The Dirichlet and boundary conditions of the FIC formulation are

 ${\displaystyle \phi -\phi ^{p}=0\quad {\hbox{on}}\quad \Gamma _{\phi }}$
(43)

 ${\displaystyle -{\boldsymbol {u}}^{T}{\boldsymbol {n}}\phi +{\boldsymbol {n}}^{T}{\boldsymbol {D}}{\boldsymbol {\nabla }}\phi +q^{p}-{\underline {{1 \over 2}{\boldsymbol {h}}^{T}{\boldsymbol {n}}r}}{1 \over 2}{\boldsymbol {h}}^{T}{\boldsymbol {n}}r=0}$
(44)

where ${\textstyle n}$ is the normal vector to the boundary where the normal flux is prescribed. As usual index ${\textstyle p}$ denotes the prescribed values.

In Eqs.(42) and (44) ${\textstyle {\boldsymbol {h}}=[h_{x},h_{y}]^{T}}$ is the characteristic vector of the FIC formulation which components play the role of stabilization parameters. The underlined terms in Eqs.(42) and (44) introduce the necessary stability in the numerical solution.

As shown in [23] the components of the characteristic length h allow to obtain stabilized finite element solutions in the presence of strong gradients of ${\textstyle \phi }$ near the boundaries (boundary layers) and within the analysis domain (internal layers). If vector h is taken to be parallel to the velocity u the standard SUPG method is recovered [20]. Keeping the more general form of h allows to reproduce the best features of the so called shock capturing or transverse dissipation schemes.

Oñate et al. [23] have recently shown that a general form of the characteristic lengths can be found by writting the FIC equations along the principal curvature directions of the solution denoted hereafter as ${\textstyle \xi }$ and ${\textstyle \eta }$. The resulting FIC-FEM formulation is equivalent in this case (for linear elements) to adding a non linear stabilizing diffusion matrix to the standard infinitessimal equation.

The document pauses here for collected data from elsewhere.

/-- ★★★ **v1.1 — THE LOCAL PUSH-FORWARD DENSITY IS POSITIVE AT `M a` WHEN THE DENSITY IS POSITIVE AT `a`.**  Same hypotheses and
same conclusion as `exists_continuousOn_density_map_of_submersion` (windows `O ∋ a`, `D ∋ M a`; for every measurable `r ≥ 0`
continuous and bounded on `O`, vanishing off `O`, a density `I ≥ 0` of `M_*(r·μE)` above `D`, continuous on `D`), with ONE MORE
CONJUNCT: `0 < r a → 0 < I (M a)`.  Proof: the density is `c · ∫_V |det D(L∘φ⁻¹)(W,B)|·r(φ⁻¹(W,B)) dB` with `c > 0`; at `W = M a`
the integrand is continuous in `B` on the window `V ∋ 0` and equals `|det D(L∘φ⁻¹)(φ a)|·r(a) > 0` at `B = 0` (the differential of
the implicit-function chart at `a` is a linear isomorphism, `OpenPartialHomeomorph.hasStrictFDerivAt_symm`), so the integral over the
open window is positive (`setIntegral_pos_iff_support_of_nonneg_ae`, additive Haar measure charges open sets).  LOCATED CONSUMER:
the positivity half (F3) of node N09's road-B regularity tower (the log in [Balaban1987RG1] (0.19) is taken of a transform that
must be POSITIVE on the next small-field domain). [cite: EvansGariepy1992, §3.4.2 Thm 1 and §3.4.3 Thm 2 (C¹-submersion special case)]
[cite: Balaban1987RG1, (2.10) p.267 and (0.19) p.255 (measure-level reading)] -/
theorem exists_continuousOn_density_map_of_submersion_pos (μE : Measure E) [μE.IsAddHaarMeasure] (μY : Measure Y)
    [μY.IsAddHaarMeasure] {M : E → Y} (hMm : Measurable M) {a : E} (hM : ContDiffAt ℝ 1 M a)
    (hsurj : (fderiv ℝ M a).range = ⊤) :
    ∃ O : Set E, IsOpen O ∧ a ∈ O ∧ ∃ D : Set Y, IsOpen D ∧ M a ∈ D ∧
      ∀ r : E → ℝ, Measurable r → (∀ x, 0 ≤ r x) → ContinuousOn r O → (∃ C, ∀ x ∈ O, r x ≤ C) →
        (∀ x, x ∉ O → r x = 0) →
        ∃ I : Y → ℝ, ContinuousOn I D ∧ (∀ W, 0 ≤ I W) ∧ (0 < r a → 0 < I (M a)) ∧
          ∀ A : Set Y, MeasurableSet A → A ⊆ D →
            (μE.withDensity fun x => ENNReal.ofReal (r x)) (M ⁻¹' A) = ∫⁻ W in A, ENNReal.ofReal (I W) ∂μY := by
  classical
  haveI : CompleteSpace E := FiniteDimensional.complete ℝ E
  haveI : CompleteSpace Y := FiniteDimensional.complete ℝ Y
  -- the differential and the implicit-function chart `φ = (M, π(· − a))`
  set f' : E →L[ℝ] Y := fderiv ℝ M a with hf'def
  have hf : HasStrictFDerivAt M f' a := hM.hasStrictFDerivAt one_ne_zero
  have hker : f'.ker.ClosedComplemented := f'.ker_closedComplemented_of_finiteDimensional_range
  haveI : CompleteSpace f'.ker := FiniteDimensional.complete ℝ f'.ker
  letI : MeasurableSpace f'.ker := borel f'.ker
  haveI : BorelSpace f'.ker := ⟨rfl⟩
  set 𝒟 : ImplicitFunctionData ℝ E Y f'.ker := HasStrictFDerivAt.implicitFunctionDataOfComplemented M f' hf hsurj hker
    with h𝒟
  set φ := 𝒟.toOpenPartialHomeomorph with hφ
  have hφ1 : ∀ x, (φ x).1 = M x := fun x => rfl
  have ha : a ∈ φ.source := 𝒟.pt_mem_toOpenPartialHomeomorph_source
  have hφa : φ a = (M a, 0) := by
    rw [hφ, ImplicitFunctionData.toOpenPartialHomeomorph_apply]
    simp [h𝒟]
  -- the chart's differential at `a` is a linear isomorphism; so is the differential of `φ.symm` at `φ a`
  set e𝒟 : E ≃L[ℝ] Y × f'.ker := 𝒟.leftDeriv.equivProdOfSurjectiveOfIsCompl 𝒟.rightDeriv 𝒟.range_leftDeriv
    𝒟.range_rightDeriv 𝒟.isCompl_ker with he𝒟
  have hφ' : HasStrictFDerivAt φ (e𝒟 : E →L[ℝ] Y × f'.ker) a := by
    rw [hφ, ImplicitFunctionData.toOpenPartialHomeomorph_coe]; exact 𝒟.hasStrictFDerivAt
  have hsymm : HasStrictFDerivAt φ.symm (e𝒟.symm : (Y × f'.ker) →L[ℝ] E) (φ a) :=
    φ.hasStrictFDerivAt_symm (φ.map_source ha) (by rw [φ.left_inv ha]; exact hφ')
  -- `φ.symm` is C¹ at `φ a`
  have hsm : ContDiffAt ℝ 1 φ.symm (φ a) := by
    have hr : ContDiffAt ℝ 1 𝒟.rightFun 𝒟.pt := by
      show ContDiffAt ℝ 1 (fun x => Classical.choose hker (x - a)) a
      exact (Classical.choose hker).contDiff.contDiffAt.comp a (contDiffAt_id.sub contDiffAt_const)
    have h := ImplicitFunctionData.contDiffAt_implicitFunction (φ := 𝒟) (n := 1) hM hr one_ne_zero
    rw [ImplicitFunctionData.implicitFunction_def, Function.uncurry_curry] at h
    exact h
  -- a neighbourhood of `φ a` inside the target on which `φ.symm` is C¹
  obtain ⟨W', hW'sub, hW'o, haW'⟩ : ∃ W' : Set (Y × f'.ker), W' ⊆ {p | ContDiffAt ℝ 1 φ.symm p} ∩ φ.target ∧
      IsOpen W' ∧ φ a ∈ W' := by
    have h1 : ∀ᶠ p in 𝓝 (φ a), ContDiffAt ℝ 1 φ.symm p := hsm.eventually (by simp)
    have h2 : ∀ᶠ p in 𝓝 (φ a), p ∈ φ.target := φ.open_target.mem_nhds (φ.map_source ha)
    obtain ⟨W', hW', hW'o, hmem⟩ := _root_.eventually_nhds_iff.1 (h1.and h2)
    exact ⟨W', fun p hp => hW' p hp, hW'o, hmem⟩
  have hW't : W' ⊆ φ.target := fun p hp => (hW'sub hp).2
  have hsmOn : ContDiffOn ℝ 1 φ.symm W' := fun p hp => (show ContDiffAt ℝ 1 φ.symm p from (hW'sub hp).1).contDiffWithinAt
  have hdiff : ∀ p ∈ W', HasFDerivAt φ.symm (fderiv ℝ φ.symm p) p := fun p hp =>
    ((show ContDiffAt ℝ 1 φ.symm p from (hW'sub hp).1).differentiableAt one_ne_zero).hasFDerivAt
  have hcontD : ContinuousOn (fderiv ℝ φ.symm) W' := hsmOn.continuousOn_fderiv_of_isOpen hW'o le_rfl
  -- a linear identification `L : E ≃L Y × ker f'`
  have hrank : Module.finrank ℝ E = Module.finrank ℝ (Y × f'.ker) := by
    have h1 := LinearMap.finrank_range_add_finrank_ker (f' : E →ₗ[ℝ] Y)
    have h2 : Module.finrank ℝ (LinearMap.range (f' : E →ₗ[ℝ] Y)) = Module.finrank ℝ Y := by
      rw [show LinearMap.range (f' : E →ₗ[ℝ] Y) = ⊤ from hsurj, finrank_top]
    rw [Module.finrank_prod, ← h1, h2]
  set L : E ≃L[ℝ] Y × f'.ker := ContinuousLinearEquiv.ofFinrankEq hrank with hL
  -- radii: a compact ball inside `W'`, and the product window of half the radius
  obtain ⟨ε, hε, hεW⟩ : ∃ ε > 0, closedBall (φ a) ε ⊆ W' := nhds_basis_closedBall.mem_iff.1 (hW'o.mem_nhds haW')
  set D : Set Y := ball (M a) (ε / 2) with hD
  set V : Set f'.ker := ball 0 (ε / 2) with hV
  set U : Set (Y × f'.ker) := D ×ˢ V with hU
  have hε2 : 0 < ε / 2 := by positivity
  have hUball : U = ball (φ a) (ε / 2) := by rw [hU, hD, hV, hφa, ball_prod_same]
  have hUW : U ⊆ W' := by
    rw [hUball]; exact (ball_subset_closedBall.trans (closedBall_subset_closedBall (by linarith))).trans hεW
  have hUt : U ⊆ φ.target := hUW.trans hW't
  have hUo : IsOpen U := by rw [hUball]; exact isOpen_ball
  have hUm : MeasurableSet U := hUo.measurableSet
  have haU : φ a ∈ U := by rw [hUball]; exact mem_ball_self hε2
  -- bound for the Jacobian of `L ∘ φ.symm` on the compact ball
  have hJcont : ContinuousOn (fun p => ((L : E →L[ℝ] Y × f'.ker).comp (fderiv ℝ φ.symm p)).det) W' :=
    ContinuousLinearMap.continuous_det.comp_continuousOn
      (((ContinuousLinearMap.compL ℝ (Y × f'.ker) E (Y × f'.ker)) (L : E →L[ℝ] Y × f'.ker)).continuous.comp_continuousOn
        hcontD)
  obtain ⟨CJ, hCJ⟩ : ∃ CJ, ∀ p ∈ closedBall (φ a) ε,
      ‖((L : E →L[ℝ] Y × f'.ker).comp (fderiv ℝ φ.symm p)).det‖ ≤ CJ :=
    (isCompact_closedBall (φ a) ε).exists_bound_of_continuousOn (hJcont.mono hεW)
  -- the chart neighbourhood `O = φ.symm (U)`
  set O : Set E := φ.symm '' U with hO
  have hOo : IsOpen O := φ.isOpen_image_symm_of_subset_target hUo hUt
  have haO : a ∈ O := ⟨φ a, haU, φ.left_inv ha⟩
  refine ⟨O, hOo, haO, D, isOpen_ball, mem_ball_self hε2, ?_⟩
  intro r hrm hr0 hrc hrb hrO
  obtain ⟨Cr, hCr⟩ := hrb
  -- the model objects on `Y × ker f'`
  set Ψ : Y × f'.ker → Y × f'.ker := U.piecewise (fun p => L (φ.symm p)) (fun _ => L a) with hΨ
  set Ψ' : Y × f'.ker → (Y × f'.ker →L[ℝ] Y × f'.ker) :=
    fun p => (L : E →L[ℝ] Y × f'.ker).comp (fderiv ℝ φ.symm p) with hΨ'
  set M' : Y × f'.ker → Y := fun y => M (L.symm y) with hM'
  set r' : Y × f'.ker → ℝ := fun y => r (L.symm y) with hr'
  have hΨU : ∀ p ∈ U, Ψ p = L (φ.symm p) := fun p hp => by rw [hΨ, piecewise_eq_of_mem _ _ _ hp]
  -- hypotheses of the M4 engine
  have hΨ'w : ∀ p ∈ U, HasFDerivWithinAt Ψ (Ψ' p) U p := by
    intro p hp
    have h : HasFDerivAt (fun q => L (φ.symm q)) (Ψ' p) p :=
      (L : E →L[ℝ] Y × f'.ker).hasFDerivAt.comp p (hdiff p (hUW hp))
    exact h.hasFDerivWithinAt.congr (fun q hq => hΨU q hq) (hΨU p hp)
  have hinj : InjOn Ψ U := by
    intro p hp q hq hpq
    rw [hΨU p hp, hΨU q hq] at hpq
    have h := L.injective hpq
    exact φ.symm.injOn (φ.symm_source.symm ▸ hUt hp) (φ.symm_source.symm ▸ hUt hq) h
  have hΨm : Measurable Ψ := by
    refine ContinuousOn.measurable_piecewise ?_ continuousOn_const hUm
    exact L.continuous.comp_continuousOn (φ.continuousOn_symm.mono hUt)
  have hJm : Measurable fun p => (Ψ' p).det :=
    ContinuousLinearMap.continuous_det.measurable.comp
      (((ContinuousLinearMap.compL ℝ (Y × f'.ker) E (Y × f'.ker)) (L : E →L[ℝ] Y × f'.ker)).continuous.measurable.comp
        (measurable_fderiv ℝ φ.symm))
  have hM'm : Measurable M' := hMm.comp L.symm.continuous.measurable
  have hM'Ψ : ∀ p ∈ U, M' (Ψ p) = p.1 := by
    intro p hp
    rw [hΨU p hp, hM']
    show M (L.symm (L (φ.symm p))) = p.1
    rw [L.symm_apply_apply, ← hφ1, φ.right_inv (hUt hp)]
  have hr'm : Measurable r' := hrm.comp L.symm.continuous.measurable
  have hr'0 : ∀ y, 0 ≤ r' y := fun y => hr0 _
  have hsupp : ∀ y, M' y ∈ D → y ∉ Ψ '' U → r' y = 0 := by
    intro y _ hy
    apply hrO
    rintro ⟨p, hp, hpy⟩
    exact hy ⟨p, hp, by rw [hΨU p hp, hpy, L.apply_symm_apply]⟩
  have hcontI : ContinuousOn (fun p => |(Ψ' p).det| * r' (Ψ p)) (D ×ˢ V) := by
    rw [← hU]
    refine ContinuousOn.mul ((continuous_abs.comp_continuousOn (hJcont.mono hUW))) ?_
    have h1 : ContinuousOn (fun p => r (φ.symm p)) U :=
      hrc.comp (φ.continuousOn_symm.mono hUt) (fun p hp => ⟨p, hp, rfl⟩)
    refine h1.congr (fun p hp => ?_)
    show r (L.symm (Ψ p)) = r (φ.symm p)
    rw [hΨU p hp, L.symm_apply_apply]
  have hCI : ∀ p ∈ D ×ˢ V, |(Ψ' p).det| * r' (Ψ p) ≤ max CJ 0 * max Cr 0 := by
    intro p hp
    rw [← hU] at hp
    have h1 : |(Ψ' p).det| ≤ max CJ 0 :=
      (le_trans (by simpa [Real.norm_eq_abs] using hCJ p ((ball_subset_closedBall.trans
        (closedBall_subset_closedBall (by linarith))) (hUball ▸ hp))) (le_max_left _ _))
    have h2 : r' (Ψ p) ≤ max Cr 0 := by
      have : r' (Ψ p) = r (φ.symm p) := by
        show r (L.symm (Ψ p)) = r (φ.symm p); rw [hΨU p hp, L.symm_apply_apply]
      rw [this]
      exact (hCr _ ⟨p, hp, rfl⟩).trans (le_max_left _ _)
    exact mul_le_mul h1 h2 (hr'0 _) (le_max_of_le_right le_rfl)
  have hVm : MeasurableSet V := isOpen_ball.measurableSet
  have hDm : MeasurableSet D := isOpen_ball.measurableSet
  have hVfin : (Measure.addHaar : Measure f'.ker) V ≠ ∞ := (measure_ball_lt_top).ne
  -- the M4 engine in the model `Y × ker f'`
  obtain ⟨hIcont, hIdens⟩ := FibreCoordinates.continuousOn_density_of_fibreCoordinates μY
    (Measure.addHaar : Measure f'.ker) hDm hVm hVfin hU hΨ'w hinj hΨm hJm hM'm hM'Ψ hr'm hr'0 hsupp hcontI hCI
  -- transport back to `E` along `L`
  obtain ⟨c, hc, hcid⟩ := exists_haarFactor_lintegral_comp_equiv μE μY (Measure.addHaar : Measure f'.ker) L
  set I₀ : Y → ℝ := fun W => ∫ B in V, |(Ψ' (W, B)).det| * r' (Ψ (W, B)) ∂(Measure.addHaar : Measure f'.ker) with hI₀
  have hI₀0 : ∀ W, 0 ≤ I₀ W := fun W =>
    setIntegral_nonneg hVm fun B _ => mul_nonneg (abs_nonneg _) (hr'0 _)
  refine ⟨fun W => (c : ℝ) * I₀ W, (continuousOn_const.mul hIcont), fun W => mul_nonneg c.coe_nonneg (hI₀0 W), ?_, ?_⟩
  · -- POSITIVITY AT THE BASE POINT: the fibre integrand at `(M a, 0)` is `|det D(L∘φ⁻¹)(φ a)|·r(a) > 0` and continuous in `B`
    intro hra
    have hcpos : (0 : ℝ) < c := by exact_mod_cast hc
    refine mul_pos hcpos ?_
    have hMaD : M a ∈ D := mem_ball_self hε2
    have h0V : (0 : f'.ker) ∈ V := mem_ball_self hε2
    set g : f'.ker → ℝ := fun B => |(Ψ' (M a, B)).det| * r' (Ψ (M a, B)) with hg
    show 0 < ∫ B in V, g B ∂(Measure.addHaar : Measure f'.ker)
    -- continuity of `g` on `V` (restriction of the joint continuity to the slice `{M a} × V`)
    have hslice : ContinuousOn (fun B : f'.ker => ((M a, B) : Y × f'.ker)) V :=
      (continuous_const.prodMk continuous_id).continuousOn
    have hgc : ContinuousOn g V := hcontI.comp hslice (fun B hB => show ((M a, B) : Y × f'.ker) ∈ D ×ˢ V from ⟨hMaD, hB⟩)
    -- the value at `B = 0`
    have hΨ0 : Ψ (M a, 0) = L a := by
      rw [← hφa, hΨU _ haU, φ.left_inv ha]
    have hr'0a : r' (Ψ (M a, 0)) = r a := by
      rw [hΨ0]; show r (L.symm (L a)) = r a; rw [L.symm_apply_apply]
    have hdet : (Ψ' (M a, 0)).det ≠ 0 := by
      rw [← hφa]
      have hD : fderiv ℝ φ.symm (φ a) = (e𝒟.symm : (Y × f'.ker) →L[ℝ] E) := hsymm.hasFDerivAt.fderiv
      have hΨ'eq : Ψ' (φ a) = ((e𝒟.symm.trans L : (Y × f'.ker) ≃L[ℝ] (Y × f'.ker)) : (Y × f'.ker) →L[ℝ] (Y × f'.ker)) := by
        refine ContinuousLinearMap.ext fun v => ?_
        show ((L : E →L[ℝ] Y × f'.ker).comp (fderiv ℝ φ.symm (φ a))) v = L (e𝒟.symm v)
        rw [hD]; rfl
      rw [hΨ'eq]
      exact (LinearEquiv.isUnit_det' (e𝒟.symm.trans L).toLinearEquiv).ne_zero
    have hg0 : 0 < g 0 := by
      show 0 < |(Ψ' (M a, 0)).det| * r' (Ψ (M a, 0))
      rw [hr'0a]
      exact mul_pos (abs_pos.2 hdet) hra
    -- integrability of `g` on the finite-measure window and a.e. non-negativity
    have hgm : Measurable g := by
      have h1 : Measurable fun B : f'.ker => ((M a, B) : Y × f'.ker) := measurable_const.prodMk measurable_id
      exact ((continuous_abs.measurable.comp (hJm.comp h1))).mul (hr'm.comp (hΨm.comp h1))
    have hgint : IntegrableOn g V (Measure.addHaar : Measure f'.ker) := by
      refine Measure.integrableOn_of_bounded (M := max CJ 0 * max Cr 0) hVfin hgm.aestronglyMeasurable ?_
      refine (ae_restrict_iff' hVm).2 (Filter.Eventually.of_forall fun B hB => ?_)
      rw [Real.norm_of_nonneg (mul_nonneg (abs_nonneg _) (hr'0 _))]
      exact hCI (M a, B) ⟨hMaD, hB⟩
    have hg0ae : 0 ≤ᵐ[(Measure.addHaar : Measure f'.ker).restrict V] g :=
      Filter.Eventually.of_forall fun B => mul_nonneg (abs_nonneg _) (hr'0 _)
    refine (setIntegral_pos_iff_support_of_nonneg_ae hg0ae hgint).2 ?_
    -- the support of `g` contains an open neighbourhood of `0` inside `V`
    have hev : ∀ᶠ B in 𝓝[V] (0 : f'.ker), g 0 / 2 < g B :=
      (hgc 0 h0V).eventually (Ioi_mem_nhds (by linarith))
    obtain ⟨O', hO'mem, hO'⟩ := (eventually_nhdsWithin_iff.1 hev).exists_mem
    obtain ⟨O'', hO''O', hO''o, h0O''⟩ := _root_.mem_nhds_iff.1 hO'mem
    have hsub : O'' ∩ V ⊆ support g ∩ V := by
      rintro B ⟨hB1, hB2⟩
      refine ⟨?_, hB2⟩
      have h := hO' B (hO''O' hB1) hB2
      exact (lt_of_le_of_lt (by linarith [hg0.le]) h).ne'
    refine lt_of_lt_of_le ?_ (measure_mono hsub)
    exact (hO''o.inter isOpen_ball).measure_pos _ ⟨0, h0O'', h0V⟩
  intro A hA hAD
  have hpre : M ⁻¹' A = L ⁻¹' (M' ⁻¹' A) := by
    ext x
    simp only [mem_preimage, hM', L.symm_apply_apply]
  calc (μE.withDensity fun x => ENNReal.ofReal (r x)) (M ⁻¹' A)
      = ∫⁻ x, (M ⁻¹' A).indicator (fun x => ENNReal.ofReal (r x)) x ∂μE := by
        rw [withDensity_apply _ (hMm hA), lintegral_indicator (hMm hA)]
    _ = ∫⁻ x, (M' ⁻¹' A).indicator (fun y => ENNReal.ofReal (r' y)) (L x) ∂μE := by
        refine lintegral_congr (fun x => ?_)
        rw [hpre]
        simp only [indicator, mem_preimage, hr', L.symm_apply_apply]
    _ = c * ∫⁻ y, (M' ⁻¹' A).indicator (fun y => ENNReal.ofReal (r' y)) y ∂(μY.prod Measure.addHaar) :=
        hcid _ (((ENNReal.measurable_ofReal.comp hr'm)).indicator (hM'm hA))
    _ = c * ((μY.prod (Measure.addHaar : Measure f'.ker)).withDensity fun y => ENNReal.ofReal (r' y)) (M' ⁻¹' A) := by
        rw [withDensity_apply _ (hM'm hA), lintegral_indicator (hM'm hA)]
    _ = c * ∫⁻ W in A, ENNReal.ofReal (I₀ W) ∂μY := by rw [hIdens A hA hAD]
    _ = ∫⁻ W in A, ENNReal.ofReal ((c : ℝ) * I₀ W) ∂μY := by
        rw [← lintegral_const_mul' _ _ ENNReal.coe_ne_top]
        refine lintegral_congr (fun W => ?_)
        rw [ENNReal.ofReal_mul c.coe_nonneg, ENNReal.ofReal_coe_nnreal]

The stabilizing diffusion matrix depends on the velocities along the principal curvature directions of the solution which must be found iteratively. The iterative scheme can be simplified by assuming that the main principal curvature direction at each integration point within an element are coincident with the gradient vector direction at that point. For details see [23]. This technique is extended here accounting for the absorption term.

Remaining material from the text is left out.